O an başka türlü davranmamız mümkün değildir çünkü tam anlamıyla kendi istediğimiz ve bize ait olan bir düşüncenin, olayın peşinden değil; karşımızdakinin isteği doğrultusunda yol almaya davet edilmekteyizdir. Kısa bir his gelir gider ve normal davranışımızın dışında bir tepki vermeye yöneliriz ve veririz. Sözler ağzımızdan çıkar çıkmaz veya sonrasında pişmanlık duyarız. İlginçtir bazen de zevk alırız böylesine kırıcı olduğumuz için.

Kabul edelim değişim yaşamak istiyoruz ama etrafımızdan yardım alamıyoruz. Kendi hayatımızda” iyi ve mutlu olmak” istiyoruz ama hayatı paylaştıklarımız tarafından bireysel yaşamakla suçlanıyoruz. Yerine göre hem iş kadını, hem ev kadını, hem anne, hem eş, hem sevgili, hem evlat, hem aşçı, hem temizlikçi oluyoruz; kısaca her şey oluyoruz elimizden geldiğince. Yeterli olduğunu sanıp biraz da kendimizle olmak istiyoruz, hak ettik çünkü. Olmuyor, olamıyor; reddediliyor bu talebimiz.

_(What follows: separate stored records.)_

/-- ★★★ **THE `(Q′G′²Q′*)⁻¹`-SECTOR OF THE JUNCTION AT `(parSymY, parKnitY)` FOR EVERY MEMBER OF THE LOCAL CLASS (3.35)** (t2s-1's 5a §5; SAME conclusions).
Under the hypotheses of `hasMajorant_conj_XinvY_parKnitY_of_data_reg335` (class (3.35) + knit numerics,
`c_f = L^k`, basis data, def-Y's-side data `hGs` ∕ `hT₀` at the rate `δ₀`, file 9's window, 23c's ladder `δ ≥ δ₁ ≥ δ₂ ≥ δ₃` with its window), `0 ≤ α`, and ONE more
Lemma 2.1 for the difference ((2.61) at `(δ₅, β₅)`, the transfer of `ℓ⁻⁴` at `(δ₅, α₅, Λ₄)`, `Λ₄ ≥ 1`, `ρ + 2(α₅+β₅)δ₅ ≤ (1−α)δ₃`): with `B₁ = max K K_K`,
`K_K = Kc₁(d₄,δ₃,α)(1 − θ_FKC₄c₁((1−α_st)δ₂,α′)c₁(d₄,δ₃,α))⁻¹`, all three `C`-inputs of 2b's `hasMajorant_conj_DPDsY_sub` hold AT THE RATE `ρ`:
`conj b(η⁻⁴X_S⁻¹) ≺ B₁(ℓ⁴)⁻¹e^{−ρd}`, `conj b(η⁻⁴X_K⁻¹) ≺ B₁(ℓ⁴)⁻¹e^{−ρd}`, `conj b(η⁻⁴X_S⁻¹) − conj b(η⁻⁴X_K⁻¹) ≺ (B₁²θ_FΛ₄c₁(d₅,δ₅,β₅)²)(ℓ⁴)⁻¹e^{−ρd}` — `θ_F = O(α₀′)`
(each of its three summands carries `α₀′` through `2·8(d+1)²α₀′` or `θ_E`).
[cite: Balaban1985BackgroundPropagators, Thm 3.2 (3.48) p.398, (3.25) p.395, (3.19) p.393, (3.90) pp.409–410, (3.95) p.411; Balaban1984PropagatorsII, Prop. 2.2 (2.50)–(2.52) p.232, Lemma 2.1 (2.60)–(2.61) p.234, (2.66)–(2.67) p.234; Balaban1985Averaging, (52)–(53) pp.26–27] -/
theorem cLetters_pars_of_data_reg335 [Nonempty (Fin N)]
    (hG1 : ∀ u : (Matrix (Fin N) (Fin N) ℂ)ˣ, u ∈ G → ‖(u : Matrix (Fin N) (Fin N) ℂ)‖ ≤ 1) (hGU : G ≤ unitaryUnits (Matrix (Fin N) (Fin N) ℂ))
    {U : CfgY (Matrix (Fin N) (Fin N) ℂ) i} {c₀ α₀ : ℝ} (hc : c₀ ≤ 10) (hMα : 0 ≤ (kGeo i).M * α₀)
    (hreg : (bg9KP (Matrix (Fin N) (Fin N) ℂ) G i).Reg335 c₀ α₀ U) {α₀' : ℝ} (hα' : 0 < α₀') (hα3 : C0 (d + 1) * α₀' ≤ 1 / 3)
    (hα2 : 2 * α₀' ≤ c2' (d + 1) (ℓ + 1)) (hK : Kpl i ((kGeo i).M * α₀) * (kGeo i).L ^ 4 < α₀')
    (hι : ∀ s, β i.hN i.D i.hk (ιB s) = s)
    (hcf : i.cf = (((ℓ + 1 : ℕ) : ℝ)) ^ i.k)
    {M₂ : ℝ} (hM₂ : 0 ≤ M₂) (hrepr : ∀ (v : Matrix (Fin N) (Fin N) ℂ) (j : ι), |b.repr v j| ≤ M₂ * ‖v‖)
    -- def-Y's-side data and file 9's window
    (dg : ℕ) {δ₀ αg A K : ℝ} (hA : 0 ≤ A) (hK0 : 0 ≤ K) (hαδg : 0 ≤ (1 - αg) * δ₀) (hαδg' : 0 ≤ αg * δ₀)
    (htri : Triangle254 (toB6 (geo9K i) Rr Hp)) (hrefl : ∀ y : (geo9K i).Site, (geo9K i).dist y y = 0)
    (h261g : Ineq261 dg (toB6 (geo9K i) Rr Hp) δ₀ αg) (h263g : Ineq263 dg (toB6 (geo9K i) Rr Hp) δ₀ αg)
    {θE AK : ℝ} (hθE : θE = 32 * ((d : ℝ) + 1) ^ 2 * α₀' * (M₂ * ∑ j, ‖b j‖))
    (hAK : AK = A * B6.c1 dg δ₀ αg * (1 - θE * A * B6.c1 dg δ₀ αg)⁻¹) (hsmallg : θE * A * B6.c1 dg δ₀ αg < 1)
    (hGs : HasMajorant (g := toB6 (geo9K i) Rr Hp) (fun p : SiteY i × ι => ιB (blkOf i.D.toDomains p.1))
      (conj b ((etaS i ^ 2) • (GpY i (parSymY i) U).restrictScalars ℝ)) (fun a a' => A * (geo9K i).len a ^ 2 * Real.exp (-(δ₀ * (geo9K i).dist a a'))))
    (hT₀ : HasMajorant (g := toB6 (geo9K i) Rr Hp) (fun q : BlkY i × ι => ιB q.1)
      (conj b ((etaS i ^ 2 * etaS i ^ 2)⁻¹ • (XinvY i (parSymY i) (GpY i (parSymY i)) U).restrictScalars ℝ))
      (fun a a' => K * ((geo9K i).len a ^ 4)⁻¹ * Real.exp (-(δ₀ * (geo9K i).dist a a'))))
    -- 23c's ladder on a base rate `δ ≤ (1−α_g)δ₀`
    (d₁ d₂ d₃ d₄ : ℕ) {δ δ₁ δ₂ δ₃ αst α' α C C₄ : ℝ} (hδ : δ ≤ (1 - αg) * δ₀)
    (hδ₁ : δ₁ = (1 - α') * ((1 - αst) * δ)) (hδ₂ : δ₂ = (1 - α') * ((1 - αst) * δ₁)) (hδ₃ : δ₃ = (1 - α') * ((1 - αst) * δ₂))
    (hC : 0 ≤ C) (hC1 : 1 ≤ C) (hC₄ : 0 ≤ C₄) (hαδ : 0 ≤ αst * δ) (hα'0 : 0 ≤ α') (hα'1 : α' ≤ 1) (hδ' : 0 ≤ (1 - αst) * δ)
    (hαδ₂ : 0 ≤ αst * δ₁) (hδ'₂ : 0 ≤ (1 - αst) * δ₁) (hαδ₃ : 0 ≤ αst * δ₂) (hδ'₃ : 0 ≤ (1 - αst) * δ₂) (hα0 : 0 ≤ α) (hαδ₄ : 0 ≤ (1 - α) * δ₃)
    (hST : ScaleTransfer (geo9K i) δ αst C (fun a => (geo9K i).len a ^ 2))
    (h261 : Ineq261 d₁ (toB6 (geo9K i) Rr Hp) ((1 - αst) * δ) α')
    (hST₂ : ScaleTransfer (geo9K i) δ₁ αst C (fun a => (geo9K i).len a ^ 2))
    (h261₂ : Ineq261 d₂ (toB6 (geo9K i) Rr Hp) ((1 - αst) * δ₁) α')
    (hST₃ : ScaleTransfer (geo9K i) δ₂ αst C₄ (fun a => ((geo9K i).len a ^ 4)⁻¹))
    (h261₃ : Ineq261 d₃ (toB6 (geo9K i) Rr Hp) ((1 - αst) * δ₂) α')
    (h261₄ : Ineq261 d₄ (toB6 (geo9K i) Rr Hp) δ₃ α) (h263₄ : Ineq263 d₄ (toB6 (geo9K i) Rr Hp) δ₃ α)
    {θF : ℝ} (hθF : θF = (2 * (8 * ((d : ℝ) + 1) ^ 2 * α₀') * (M₂ * ∑ j, ‖b j‖)) * (M₂ * ∑ j, ‖b j‖) * (A * A * C * B6.c1 d₁ ((1 - αst) * δ) α') +
          (M₂ * ∑ j, ‖b j‖) * (M₂ * ∑ j, ‖b j‖) * ((A + AK) * (AK * (θE * A) * C * B6.c1 d₁ ((1 - αst) * δ) α') * C * B6.c1 d₂ ((1 - αst) * δ₁) α') +
          (M₂ * ∑ j, ‖b j‖) * ((2 * (8 * ((d : ℝ) + 1) ^ 2 * α₀') * (M₂ * ∑ j, ‖b j‖))) * (AK * AK * C * B6.c1 d₁ ((1 - αst) * δ) α'))
    (hsmall : θF * K * C₄ * B6.c1 d₃ ((1 - αst) * δ₂) α' * B6.c1 d₄ δ₃ α < 1)
    {KK : ℝ} (hKK : KK = K * B6.c1 d₄ δ₃ α * (1 - θF * K * C₄ * B6.c1 d₃ ((1 - αst) * δ₂) α' * B6.c1 d₄ δ₃ α)⁻¹)
    -- the difference's Lemma 2.1
    (d₅ : ℕ) {δ₅ α₅ β₅ ρ Λ₄ : ℝ} (hΛ₄ : 1 ≤ Λ₄) (hρ : 0 ≤ ρ) (hα₅ : 0 ≤ α₅) (hβ₅ : 0 ≤ β₅) (hδ₅ : 0 ≤ δ₅)
    (hr₅ : ρ + 2 * (α₅ + β₅) * δ₅ ≤ (1 - α) * δ₃) (h261₅ : Ineq261 d₅ (toB6 (geo9K i) Rr Hp) δ₅ β₅)
    (hT4₅ : ScaleTransfer (geo9K i) δ₅ α₅ Λ₄ (fun a => ((geo9K i).len a ^ 4)⁻¹)) :
    HasMajorant (g := toB6 (geo9K i) Rr Hp) (fun q : BlkY i × ι => ιB q.1)
        (conj b ((etaS i ^ 2 * etaS i ^ 2)⁻¹ • (XinvY i (parSymY i) (GpY i (parSymY i)) U).restrictScalars ℝ))
        (fun a a' => max K KK * ((geo9K i).len a ^ 4)⁻¹ * Real.exp (-(ρ * (geo9K i).dist a a'))) ∧
      HasMajorant (g := toB6 (geo9K i) Rr Hp) (fun q : BlkY i × ι => ιB q.1)
        (conj b ((etaS i ^ 2 * etaS i ^ 2)⁻¹ • (XinvY i (parKnitY i) (GpY i (parKnitY i)) U).restrictScalars ℝ))
        (fun a a' => max K KK * ((geo9K i).len a ^ 4)⁻¹ * Real.exp (-(ρ * (geo9K i).dist a a'))) ∧
      HasMajorant (g := toB6 (geo9K i) Rr Hp) (fun q : BlkY i × ι => ιB q.1)
        (conj b ((etaS i ^ 2 * etaS i ^ 2)⁻¹ • (XinvY i (parSymY i) (GpY i (parSymY i)) U).restrictScalars ℝ) -
          conj b ((etaS i ^ 2 * etaS i ^ 2)⁻¹ • (XinvY i (parKnitY i) (GpY i (parKnitY i)) U).restrictScalars ℝ))
        (fun a a' => (max K KK * max K KK * θF * Λ₄ * B6.c1 d₅ δ₅ β₅ ^ 2) * ((geo9K i).len a ^ 4)⁻¹ * Real.exp (-(ρ * (geo9K i).dist a a'))) := by
  -- §3 at the knit letter (rate `(1−α)δ₃`, constant `K_K`)
  have hCK := hasMajorant_conj_XinvY_parKnitY_of_data_reg335 i b ιB (Rr := Rr) (Hp := Hp) hG1 hGU hc hMα hreg hα' hα3 hα2 hK hι hcf hM₂ hrepr dg hA hK0 hαδg hαδg'
    htri hrefl h261g h263g hθE hAK hsmallg hGs hT₀ d₁ d₂ d₃ d₄ hδ hδ₁ hδ₂ hδ₃ hC hC1 hC₄ hαδ hα'0 hα'1 hδ' hαδ₂ hδ'₂ hαδ₃ hδ'₃ hαδ₄ hST h261 hST₂ h261₂ hST₃ h261₃
    h261₄ h263₄ hθF hsmall
  subst hKK hθF hδ₃ hδ₂ hδ₁ hAK hθE
  have hdnn : ∀ y y' : (geo9K i).Site, 0 ≤ (geo9K i).dist y y' := geo9K_dist_nonneg i
  have hU : ∀ μ x, U μ x ∈ G := fun μ x => mem_of_reg335P (G := G) i hreg μ x
  have hUu : ∀ μ x, U μ x ∈ unitaryUnits (Matrix (Fin N) (Fin N) ℂ) := fun μ x => hGU (hU μ x)
  have hparK : ∀ z w : SiteY i, parKnitY i U z w ∈ unitaryUnits (Matrix (Fin N) (Fin N) ℂ) :=
    fun z w => parKnitY_mem_unitary_of_reg335P i hG1 hGU U hc hMα hreg hα' hα3 hα2 hK z w
  have hSb : 0 ≤ ∑ j, ‖b j‖ := Finset.sum_nonneg fun _ _ => norm_nonneg _
  have hθE0 : 0 ≤ 32 * ((d : ℝ) + 1) ^ 2 * α₀' * (M₂ * ∑ j, ‖b j‖) := mul_nonneg (by positivity) (mul_nonneg hM₂ hSb)
  have hcg : 0 ≤ B6.c1 dg δ₀ αg := c1_nonneg dg δ₀ αg
  have hAK0 : 0 ≤ A * B6.c1 dg δ₀ αg * (1 - 32 * ((d : ℝ) + 1) ^ 2 * α₀' * (M₂ * ∑ j, ‖b j‖) * A * B6.c1 dg δ₀ αg)⁻¹ :=
    mul_nonneg (mul_nonneg hA hcg) (inv_nonneg.2 (sub_nonneg.2 hsmallg.le))
  have hc₁ := c1_nonneg d₁ ((1 - αst) * δ) α'
  have hc₂ := c1_nonneg d₂ ((1 - αst) * ((1 - α') * ((1 - αst) * δ))) α'
  have hc₃ := c1_nonneg d₃ ((1 - αst) * ((1 - α') * ((1 - αst) * ((1 - α') * ((1 - αst) * δ))))) α'
  have hc₄ := c1_nonneg d₄ ((1 - α') * ((1 - αst) * ((1 - α') * ((1 - αst) * ((1 - α') * ((1 - αst) * δ)))))) α
  have hθF0 : 0 ≤ (2 * (8 * ((d : ℝ) + 1) ^ 2 * α₀') * (M₂ * ∑ j, ‖b j‖)) * (M₂ * ∑ j, ‖b j‖) * (A * A * C * B6.c1 d₁ ((1 - αst) * δ) α') +
      (M₂ * ∑ j, ‖b j‖) * (M₂ * ∑ j, ‖b j‖) *
        ((A + A * B6.c1 dg δ₀ αg * (1 - 32 * ((d : ℝ) + 1) ^ 2 * α₀' * (M₂ * ∑ j, ‖b j‖) * A * B6.c1 dg δ₀ αg)⁻¹) *
          (A * B6.c1 dg δ₀ αg * (1 - 32 * ((d : ℝ) + 1) ^ 2 * α₀' * (M₂ * ∑ j, ‖b j‖) * A * B6.c1 dg δ₀ αg)⁻¹ *
            (32 * ((d : ℝ) + 1) ^ 2 * α₀' * (M₂ * ∑ j, ‖b j‖) * A) * C * B6.c1 d₁ ((1 - αst) * δ) α') * C *
          B6.c1 d₂ ((1 - αst) * ((1 - α') * ((1 - αst) * δ))) α') +
      (M₂ * ∑ j, ‖b j‖) * ((2 * (8 * ((d : ℝ) + 1) ^ 2 * α₀') * (M₂ * ∑ j, ‖b j‖))) *
        (A * B6.c1 dg δ₀ αg * (1 - 32 * ((d : ℝ) + 1) ^ 2 * α₀' * (M₂ * ∑ j, ‖b j‖) * A * B6.c1 dg δ₀ αg)⁻¹ *
          (A * B6.c1 dg δ₀ αg * (1 - 32 * ((d : ℝ) + 1) ^ 2 * α₀' * (M₂ * ∑ j, ‖b j‖) * A * B6.c1 dg δ₀ αg)⁻¹) * C * B6.c1 d₁ ((1 - αst) * δ) α') := by
    positivity
  have hKK0 : 0 ≤ K * B6.c1 d₄ ((1 - α') * ((1 - αst) * ((1 - α') * ((1 - αst) * ((1 - α') * ((1 - αst) * δ)))))) α *
      (1 - ((2 * (8 * ((d : ℝ) + 1) ^ 2 * α₀') * (M₂ * ∑ j, ‖b j‖)) * (M₂ * ∑ j, ‖b j‖) * (A * A * C * B6.c1 d₁ ((1 - αst) * δ) α') +
          (M₂ * ∑ j, ‖b j‖) * (M₂ * ∑ j, ‖b j‖) *
            ((A + A * B6.c1 dg δ₀ αg * (1 - 32 * ((d : ℝ) + 1) ^ 2 * α₀' * (M₂ * ∑ j, ‖b j‖) * A * B6.c1 dg δ₀ αg)⁻¹) *
              (A * B6.c1 dg δ₀ αg * (1 - 32 * ((d : ℝ) + 1) ^ 2 * α₀' * (M₂ * ∑ j, ‖b j‖) * A * B6.c1 dg δ₀ αg)⁻¹ *
                (32 * ((d : ℝ) + 1) ^ 2 * α₀' * (M₂ * ∑ j, ‖b j‖) * A) * C * B6.c1 d₁ ((1 - αst) * δ) α') * C *
              B6.c1 d₂ ((1 - αst) * ((1 - α') * ((1 - αst) * δ))) α') +
          (M₂ * ∑ j, ‖b j‖) * ((2 * (8 * ((d : ℝ) + 1) ^ 2 * α₀') * (M₂ * ∑ j, ‖b j‖))) *
            (A * B6.c1 dg δ₀ αg * (1 - 32 * ((d : ℝ) + 1) ^ 2 * α₀' * (M₂ * ∑ j, ‖b j‖) * A * B6.c1 dg δ₀ αg)⁻¹ *
              (A * B6.c1 dg δ₀ αg * (1 - 32 * ((d : ℝ) + 1) ^ 2 * α₀' * (M₂ * ∑ j, ‖b j‖) * A * B6.c1 dg δ₀ αg)⁻¹) * C * B6.c1 d₁ ((1 - αst) * δ) α')) * K * C₄ *
        B6.c1 d₃ ((1 - αst) * ((1 - α') * ((1 - αst) * ((1 - α') * ((1 - αst) * δ))))) α' *
        B6.c1 d₄ ((1 - α') * ((1 - αst) * ((1 - α') * ((1 - αst) * ((1 - α') * ((1 - αst) * δ)))))) α)⁻¹ :=
    mul_nonneg (mul_nonneg hK0 hc₄) (inv_nonneg.2 (sub_nonneg.2 hsmall.le))
  -- the rate chain `ρ ≤ (1−α)δ₃ ≤ δ₃ ≤ δ₂ ≤ δ₁ ≤ δ ≤ δ₀`
  have hδδ₀ : δ ≤ δ₀ := hδ.trans (by linarith only [hαδg'])
  have h1 : (1 - α') * ((1 - αst) * δ) ≤ δ := rate_le hαδ hα'0 hδ'
  have h2 : (1 - α') * ((1 - αst) * ((1 - α') * ((1 - αst) * δ))) ≤ (1 - α') * ((1 - αst) * δ) := rate_le hαδ₂ hα'0 hδ'₂
  have h3 : (1 - α') * ((1 - αst) * ((1 - α') * ((1 - αst) * ((1 - α') * ((1 - αst) * δ))))) ≤
      (1 - α') * ((1 - αst) * ((1 - α') * ((1 - αst) * δ))) := rate_le hαδ₃ hα'0 hδ'₃
  have hδ₃0 : 0 ≤ (1 - α') * ((1 - αst) * ((1 - α') * ((1 - αst) * ((1 - α') * ((1 - αst) * δ))))) := mul_nonneg (sub_nonneg.2 hα'1) hδ'₃
  have h4 : (1 - α) * ((1 - α') * ((1 - αst) * ((1 - α') * ((1 - αst) * ((1 - α') * ((1 - αst) * δ)))))) ≤
      (1 - α') * ((1 - αst) * ((1 - α') * ((1 - αst) * ((1 - α') * ((1 - αst) * δ))))) := by linarith only [mul_nonneg hα0 hδ₃0]
  have h5 : 0 ≤ 2 * (α₅ + β₅) * δ₅ := by positivity
  have hρc : ρ ≤ (1 - α) * ((1 - α') * ((1 - αst) * ((1 - α') * ((1 - αst) * ((1 - α') * ((1 - αst) * δ)))))) := by linarith only [hr₅, h5]
  have hcS : (1 - α) * ((1 - α') * ((1 - αst) * ((1 - α') * ((1 - αst) * ((1 - α') * ((1 - αst) * δ)))))) ≤ δ₀ := by
    linarith only [h4, h3, h2, h1, hδδ₀]
  have hcF : (1 - α) * ((1 - α') * ((1 - αst) * ((1 - α') * ((1 - αst) * ((1 - α') * ((1 - αst) * δ)))))) ≤
      (1 - α') * ((1 - αst) * ((1 - α') * ((1 - αst) * δ))) := by linarith only [h4, h3]
  -- the block-diagonal letter and the two (3.42)₁ majorants at the base rate `δ` (file 9), then 23b's `F` at `δ₂`
  have hE := hasMajorant_conj_smul_sub_print_reg335 i b ιB (Rr := Rr) (Hp := Hp) hG1 hGU hc hMα hreg hα' hα3 hα2 hK hι hcf hM₂ hrepr
  have hGk := hasMajorant_conj_GpY_parKnitY_of_parSymY_reg335 i b ιB (Rr := Rr) (Hp := Hp) hG1 hGU hc hMα hreg hα' hα3 hα2 hK hι hcf hM₂ hrepr dg hA hαδg htri
    hrefl hdnn h261g h263g hsmallg hGs
  have hGs' := hasMajorant_rate_mono i (Rr := Rr) (Hp := Hp) (fun p : SiteY i × ι => ιB (blkOf i.D.toDomains p.1))
    (fun a => (geo9K i).len a ^ 2) hA (fun a => sq_nonneg _) hδδ₀ hGs
  have hGk' := hasMajorant_rate_mono i (Rr := Rr) (Hp := Hp) (fun p : SiteY i × ι => ιB (blkOf i.D.toDomains p.1))
    (fun a => (geo9K i).len a ^ 2) hAK0 (fun a => sq_nonneg _) hδ hGk
  have hF := hasMajorant_conj_XY_sym_sub_knit_reg335 i b ιB (Rr := Rr) (Hp := Hp) hG1 hGU hc hMα hreg hα' hα3 hα2 hK hM₂ hrepr d₁ d₂ hA hAK0 hθE0 hC hC1 hαδ hα'0 hα'1
    hδ' hαδ₂ hδ'₂ htri hdnn hST h261 hST₂ h261₂ hE hGs' hGk'
  have hw4 : ∀ a : (geo9K i).Site, 0 ≤ ((geo9K i).len a ^ 4)⁻¹ := fun a => inv_nonneg.2 (pow_nonneg (geo9K_len_pos i a).le 4)
  have hw4' : ∀ a : (geo9K i).Site, 0 ≤ (geo9K i).len a ^ 4 := fun a => pow_nonneg (geo9K_len_pos i a).le 4
  have hF' := hasMajorant_rate_mono i (Rr := Rr) (Hp := Hp) (fun q : BlkY i × ι => ιB q.1) (fun a => (geo9K i).len a ^ 4) hθF0 hw4' hcF hF
  -- the two `C`-letters at the common constant `max K K_K` and the common rate `(1−α)δ₃`
  have hKM := le_max_left K (K * B6.c1 d₄ ((1 - α') * ((1 - αst) * ((1 - α') * ((1 - αst) * ((1 - α') * ((1 - αst) * δ)))))) α *
      (1 - ((2 * (8 * ((d : ℝ) + 1) ^ 2 * α₀') * (M₂ * ∑ j, ‖b j‖)) * (M₂ * ∑ j, ‖b j‖) * (A * A * C * B6.c1 d₁ ((1 - αst) * δ) α') +
          (M₂ * ∑ j, ‖b j‖) * (M₂ * ∑ j, ‖b j‖) *
            ((A + A * B6.c1 dg δ₀ αg * (1 - 32 * ((d : ℝ) + 1) ^ 2 * α₀' * (M₂ * ∑ j, ‖b j‖) * A * B6.c1 dg δ₀ αg)⁻¹) *
              (A * B6.c1 dg δ₀ αg * (1 - 32 * ((d : ℝ) + 1) ^ 2 * α₀' * (M₂ * ∑ j, ‖b j‖) * A * B6.c1 dg δ₀ αg)⁻¹ *
                (32 * ((d : ℝ) + 1) ^ 2 * α₀' * (M₂ * ∑ j, ‖b j‖) * A) * C * B6.c1 d₁ ((1 - αst) * δ) α') * C *
              B6.c1 d₂ ((1 - αst) * ((1 - α') * ((1 - αst) * δ))) α') +
          (M₂ * ∑ j, ‖b j‖) * ((2 * (8 * ((d : ℝ) + 1) ^ 2 * α₀') * (M₂ * ∑ j, ‖b j‖))) *
            (A * B6.c1 dg δ₀ αg * (1 - 32 * ((d : ℝ) + 1) ^ 2 * α₀' * (M₂ * ∑ j, ‖b j‖) * A * B6.c1 dg δ₀ αg)⁻¹ *
              (A * B6.c1 dg δ₀ αg * (1 - 32 * ((d : ℝ) + 1) ^ 2 * α₀' * (M₂ * ∑ j, ‖b j‖) * A * B6.c1 dg δ₀ αg)⁻¹) * C * B6.c1 d₁ ((1 - αst) * δ) α')) * K * C₄ *
        B6.c1 d₃ ((1 - αst) * ((1 - α') * ((1 - αst) * ((1 - α') * ((1 - αst) * δ))))) α' *
        B6.c1 d₄ ((1 - α') * ((1 - αst) * ((1 - α') * ((1 - αst) * ((1 - α') * ((1 - αst) * δ)))))) α)⁻¹)
  have hM0 := hK0.trans hKM
  have hCS' := hasMajorant_mono (g := toB6 (geo9K i) Rr Hp) _
    (hasMajorant_rate_mono i (Rr := Rr) (Hp := Hp) (fun q : BlkY i × ι => ιB q.1) (fun a => ((geo9K i).len a ^ 4)⁻¹) hK0 hw4 hcS hT₀)
    fun a a' => mul_le_mul_of_nonneg_right (mul_le_mul_of_nonneg_right hKM (hw4 a)) (Real.exp_nonneg _)
  have hCK' := hasMajorant_mono (g := toB6 (geo9K i) Rr Hp) _ hCK
    fun a a' => mul_le_mul_of_nonneg_right (mul_le_mul_of_nonneg_right (le_max_right K _) (hw4 a)) (Real.exp_nonneg _)
  -- §4 on the triple product, and the two `C`-letters at the rate `ρ`
  have hdC := hasMajorant_conj_XinvY_sub_pars_of_majorants i b ιB (Rr := Rr) (Hp := Hp) le_rfl hUu hparK d₅ δ₅ _ α₅ β₅ ρ Λ₄ _ _ hM0 hθF0 hΛ₄ hρ hα₅ hβ₅
    hδ₅ hr₅ htri h261₅ hT4₅ hCS' hCK' hF'
  exact ⟨hasMajorant_rate_mono i (Rr := Rr) (Hp := Hp) (fun q : BlkY i × ι => ιB q.1) (fun a => ((geo9K i).len a ^ 4)⁻¹) hM0 hw4 hρc hCS',
    hasMajorant_rate_mono i (Rr := Rr) (Hp := Hp) (fun q : BlkY i × ι => ιB q.1) (fun a => ((geo9K i).len a ^ 4)⁻¹) hM0 hw4 hρc hCK', hdC⟩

İlgisiz, sevgisiz olmakla itham ediliyoruz. “Sadece kendine vakit ayırıp, kendi istediklerini yapıyorsun; benimle hiçbir şey yapmıyorsun” deniliyor. “ Bu saatten sonra ben de bileyim de ona göre kendime bir hayat kurayım; ben de kendi başıma zaman geçirebilirim hem de dolu dolu; sonrasını sen düşün artık!” diye de tehditler ve göz korkutmalar gelmeye devam ediyor ardı sıra. “ Kendin istediğin her yere gidiyorsun ama ben bir şey yapalım mı dediğinde katılmıyorsun; kişisel gelişim miydi ilgilendiğin senin; biraz da kendi hayatında da uygula istersen de gelişmeyi öğren!” diye aşağılanma geliyor ardından.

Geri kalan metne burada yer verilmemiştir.